Stored data:
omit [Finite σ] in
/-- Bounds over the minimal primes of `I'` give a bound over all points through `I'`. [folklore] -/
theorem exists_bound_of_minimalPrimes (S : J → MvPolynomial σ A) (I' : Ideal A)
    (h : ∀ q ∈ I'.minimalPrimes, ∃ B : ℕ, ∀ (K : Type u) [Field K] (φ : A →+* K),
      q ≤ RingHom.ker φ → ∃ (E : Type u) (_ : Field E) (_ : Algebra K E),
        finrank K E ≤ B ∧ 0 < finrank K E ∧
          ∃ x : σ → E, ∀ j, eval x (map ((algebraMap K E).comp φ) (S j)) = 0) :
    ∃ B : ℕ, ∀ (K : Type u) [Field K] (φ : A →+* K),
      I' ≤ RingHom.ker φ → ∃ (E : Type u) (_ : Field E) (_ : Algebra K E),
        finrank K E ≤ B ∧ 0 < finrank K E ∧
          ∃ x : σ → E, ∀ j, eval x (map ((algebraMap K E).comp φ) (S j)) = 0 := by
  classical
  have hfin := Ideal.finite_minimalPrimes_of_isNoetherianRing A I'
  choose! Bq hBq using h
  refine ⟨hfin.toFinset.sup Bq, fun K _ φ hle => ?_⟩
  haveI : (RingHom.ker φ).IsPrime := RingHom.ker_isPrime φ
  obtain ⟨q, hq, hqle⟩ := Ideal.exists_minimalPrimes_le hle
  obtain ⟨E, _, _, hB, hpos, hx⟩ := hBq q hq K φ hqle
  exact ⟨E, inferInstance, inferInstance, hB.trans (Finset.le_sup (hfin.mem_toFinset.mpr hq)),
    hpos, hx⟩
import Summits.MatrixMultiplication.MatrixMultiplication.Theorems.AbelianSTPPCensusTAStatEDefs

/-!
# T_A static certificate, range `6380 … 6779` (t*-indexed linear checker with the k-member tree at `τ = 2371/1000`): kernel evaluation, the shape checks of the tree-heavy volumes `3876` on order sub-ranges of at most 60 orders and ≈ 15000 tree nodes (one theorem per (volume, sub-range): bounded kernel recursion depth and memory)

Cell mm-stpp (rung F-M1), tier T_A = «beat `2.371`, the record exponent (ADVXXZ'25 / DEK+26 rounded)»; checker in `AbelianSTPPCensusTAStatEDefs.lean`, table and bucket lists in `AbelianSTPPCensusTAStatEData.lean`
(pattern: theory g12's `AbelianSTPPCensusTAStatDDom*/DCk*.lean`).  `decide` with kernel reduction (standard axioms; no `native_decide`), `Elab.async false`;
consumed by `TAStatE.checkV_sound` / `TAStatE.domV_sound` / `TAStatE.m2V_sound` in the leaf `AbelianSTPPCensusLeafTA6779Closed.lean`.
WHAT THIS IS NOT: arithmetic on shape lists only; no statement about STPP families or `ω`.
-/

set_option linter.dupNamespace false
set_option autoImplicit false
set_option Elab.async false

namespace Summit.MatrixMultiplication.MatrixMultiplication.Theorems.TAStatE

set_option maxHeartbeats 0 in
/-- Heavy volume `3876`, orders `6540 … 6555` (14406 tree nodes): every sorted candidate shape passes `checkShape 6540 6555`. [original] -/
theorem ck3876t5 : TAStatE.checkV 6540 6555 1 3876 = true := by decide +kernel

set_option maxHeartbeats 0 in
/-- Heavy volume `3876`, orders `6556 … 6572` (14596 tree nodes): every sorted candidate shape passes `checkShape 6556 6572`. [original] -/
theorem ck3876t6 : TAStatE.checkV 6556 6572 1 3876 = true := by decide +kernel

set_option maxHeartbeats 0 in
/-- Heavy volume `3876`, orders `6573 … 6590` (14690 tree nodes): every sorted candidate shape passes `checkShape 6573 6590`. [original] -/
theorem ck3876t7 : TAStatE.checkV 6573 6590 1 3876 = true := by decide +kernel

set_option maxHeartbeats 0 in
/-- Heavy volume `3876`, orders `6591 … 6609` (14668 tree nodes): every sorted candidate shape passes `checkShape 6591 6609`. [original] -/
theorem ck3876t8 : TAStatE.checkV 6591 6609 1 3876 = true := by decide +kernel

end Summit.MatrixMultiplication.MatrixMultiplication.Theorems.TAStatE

Directions for this task » Repeat, exactly as they stand above, the lines from the line with "theorem ck3876t5 : TAStatE.checkV" to the line with "theorem ck3876t6 : TAStatE.checkV", both lines included.

Completed task »
theorem ck3876t5 : TAStatE.checkV 6540 6555 1 3876 = true := by decide +kernel

set_option maxHeartbeats 0 in
/-- Heavy volume `3876`, orders `6556 … 6572` (14596 tree nodes): every sorted candidate shape passes `checkShape 6556 6572`. [original] -/
theorem ck3876t6 : TAStatE.checkV 6556 6572 1 3876 = true := by decide +kernel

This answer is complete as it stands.